*Excerpted data*

Segment Open

import Literature.NumberTheory.GaloisCohomology.Howard2004.LevelDecompositionsOfRefineProofs
import Literature.NumberTheory.GaloisCohomology.Howard2004.DVRSettingEngineRedProofs
import Literature.NumberTheory.GaloisCohomology.Howard2004.DVRSelmerATorsionControlProofs
import Literature.NumberTheory.GaloisCohomology.Howard2004.SelmerARepresentativeProofs
import Literature.NumberTheory.GaloisCohomology.Howard2004.SelmerAScalarStabilityProofs
import Literature.NumberTheory.GaloisCohomology.Howard2004.DVRKolyvaginBoundProofs
import Literature.NumberTheory.GaloisCohomology.Howard2004.TransverseCartesianProofs
import HarnessLib

/-!
# Howard 2004: the typed print leaf C45.1′ `prop141_casselsTate_skewPairing_atLevel` FROM Prop. 1.4.1 IN ITS OWN
# TWO-MODULE FORM on the LEVELS of a full tower (the «tower entry» of a kernel port) — proofs file

Topic `NumberTheory/GaloisCohomology/Howard2004`. THEOREMS ONLY: no definition, no named fact, no instance, no notation,
no `sorry`.  Cell `pub/bsd-print-x9` (seat x10b-p1-w7 g12, brick «C451-TOWER-ENTRY», `--supports stmt-BirchSwinnertonDyer-22642`;
print leaf G87 = Howard Thm. 1.6.1 ↦ (plan g15 r8) the «Flach leaf» C45.1′).  Sequel of the w7 g11 reformulations
`CasselsTateSkewPairingOfLevelDecompositionsProofs` (C45.1′ ⟺ `HasLevelDecompositionsAt`), `CasselsTateSkewPairingParityFormProofs`
(⟺ even layers) and `LevelDecompositionsOfRefineProofs` (⟺ the same on FULL settings, `e_i = i + 1`).

SOURCE. B. Howard, *The Heegner point Kolyvagin system*, Compositio Math. **140** (2004) = arXiv:1202.6340, §1.4: Prop. 1.4.1
(p0008 L83–98: «For positive integers `s` and `t` with `s + t ≤ k` there is a pairing
`( , )_{s,t} : H¹_𝓕(K, T/𝔪^sT) × H¹_{𝓕*}(K, T*[𝔪^t]) → R` whose kernels on the left and right are the images of
`H¹_𝓕(K, T/𝔪^{s+t}T) → H¹_𝓕(K, T/𝔪^sT)`, `H¹_{𝓕*}(K, T*[𝔪^{s+t}]) →^{π^s} H¹_{𝓕*}(K, T*[𝔪^t])`») and the proof of Thm. 1.4.2
(p0008 L108–L142: «we may identify `H¹_{𝓕*}(K, T*[𝔪]) ≅ H¹_𝓕(K, T[𝔪]) ≅ ℋ[𝔪]` and `H¹_𝓕(K, T/𝔪^sT) ≅ ℋ[𝔪^s]`» — H.4 and
Lemma 1.3.3 — then displays (i)(ii)).  The typed leaf records (i)(ii) on `ℋ = H¹_{𝓕(n)}(K, T^{(k)})` AFTER these
identifications; this file performs the identifications IN THE KERNEL, so that a port of Prop. 1.4.1 may work where the
pairing is actually constructed: on the tower LEVELS.

WHAT IS PROVED (on a `DVRSetting` `S` with H.0–H.5; `N_j = T^{(j)}`, `𝓗_j(n) = H¹_{𝓕(n)}(K, N_j)`, `H¹(r•) = scalarMapH1`).
* §1 **`DVRSetting.redLEH1_succ`**, **`DVRSetting.incH1LE_redLEH1`** — the tower read-through identity
  `H¹(inc_{i→j}) (H¹(red_{j→i}) c) = H¹(π^{e_j - e_i} •) c` on `H¹(K, N_j)` (`i ≤ j`; iterate of `AdicTower.incH1_redH1`),
  and **`DVRSetting.mem_selmerGroup_atLevel_and_pow_eq_zero_iff_exists_incH1LE`** — Lemma 1.3.3 at level `n` as an `iff`
  through several levels: `x ∈ 𝓗_j(n) ∧ π^{e_i} x = 0 ↔ x = H¹(inc_{i→j}) a`, `a ∈ 𝓗_i(n)` (`n ∈ 𝓝^{(m)}`, `j ≤ m`).
* §2 **`DVRSetting.skewPairings_display_of_towerSkewPairing`** — on a FULL setting (`e_i = i + 1`, so `N_j = T/𝔪^{j+1}T`,
  `N_0 = T̄`), at a level `k`, `n ∈ 𝓝^{(k)}`, `t + 1 < e_k`: a bi-additive pairing
  `P₂ : 𝓗_t(n) × 𝓗_0(n) → R/𝔪`, `R`-equivariant in both slots, with LEFT kernel `= H¹(red)(𝓗_{t+1}(n))`, RIGHT kernel
  `= H¹(red^{t+1})(𝓗_{t+1}(n))` and `P₂(a, H¹(red^t) b) = -P₂(b, H¹(red^t) a)` — Prop. 1.4.1 at `(s, t) = (t+1, 1)` in its
  own two-module form, `T*`-side carried to the `T`-side (as print does by H.4) — YIELDS THE FIVE CLAUSES OF THE TYPED
  LEAF at `(k, n, t)`, VERBATIM, through the identifications `𝓗_t(n) ≅ 𝓗_k(n)[π^{t+1}]`, `𝓗_0(n) ≅ 𝓗_k(n)[π]`
  (`H¹(inc)`, Lemma 1.3.3 at level `n`: `TransverseCartesianProofs`) and §1 (`H¹(inc) ∘ H¹(red^d) = π^d`).
* **`DVRSetting.hasLevelDecompositionsAt_of_towerSkewPairings`** — the per-setting form (one FULL setting, all `(k, n, t)`)
  ⟹ `S.HasLevelDecompositionsAt hy` (the slot the G87 engine `thm161_printIntended_of_h159_hcheb` reads per full setting).
* §3 **`prop141_casselsTate_skewPairing_atLevel_of_forall_full_towerSkewPairings`** — if every FULL `DVRSetting` with
  H.0–H.5 carries such two-module pairings at every `(k, n, t)`, the typed leaf C45.1′ holds (§2 ∘
  `hasLevelDecompositionsAt_of_skewPairings_display` ∘ `prop141_casselsTate_skewPairing_atLevel_of_forall_full_hasLevelDecompositionsAt`).

READING (numbers, for the desk).  This is the statement a kernel port of Prop. 1.4.1 / Flach must deliver, in the currency
where the cup product lives: for the exact sequence of LEVELS `0 → N_0 →(inc^{t+1}) N_{t+1} →(red) N_t → 0` with the
conditions `𝓕(n)` (exact in the sense of Morgan–Smith arXiv:2103.08530 Thm. 1.3 by H.3 / `comap_incLoc_atLevel_cond_eq` /
`cond_red`), a pairing `Sel(N_t) × Sel(N_0^∨) → ℚ/ℤ` with left kernel `red(Sel N_{t+1})` and right kernel
`(inc^{t+1})^∨(Sel N_{t+1}^∨)`, transported to the `T`-side by H.4 (`N_j^∨ ≅ Tw(N_j)`, `(inc^{t+1})^∨ = red^{t+1}`), with the
skew identity of display (ii) / MS Thm. 3.7.  Nothing of that construction is done here.

HONEST FRAMING: the two-module pairing is a HYPOTHESIS of §2–§3; Flach's pairing is not constructed; Prop. 1.4.1, Thm. 1.4.2,
C45.1′ and `thm161_dvrKolyvaginBound` are NOT proved; no summit statement is proved; the Birch–Swinnerton-Dyer conjecture
is not proved by any of this.
-/

set_option autoImplicit false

Segment Closed

In the data shown above, how many lines hold the string "constructed"? The answer is the number alone.

*Answer to the problem*
2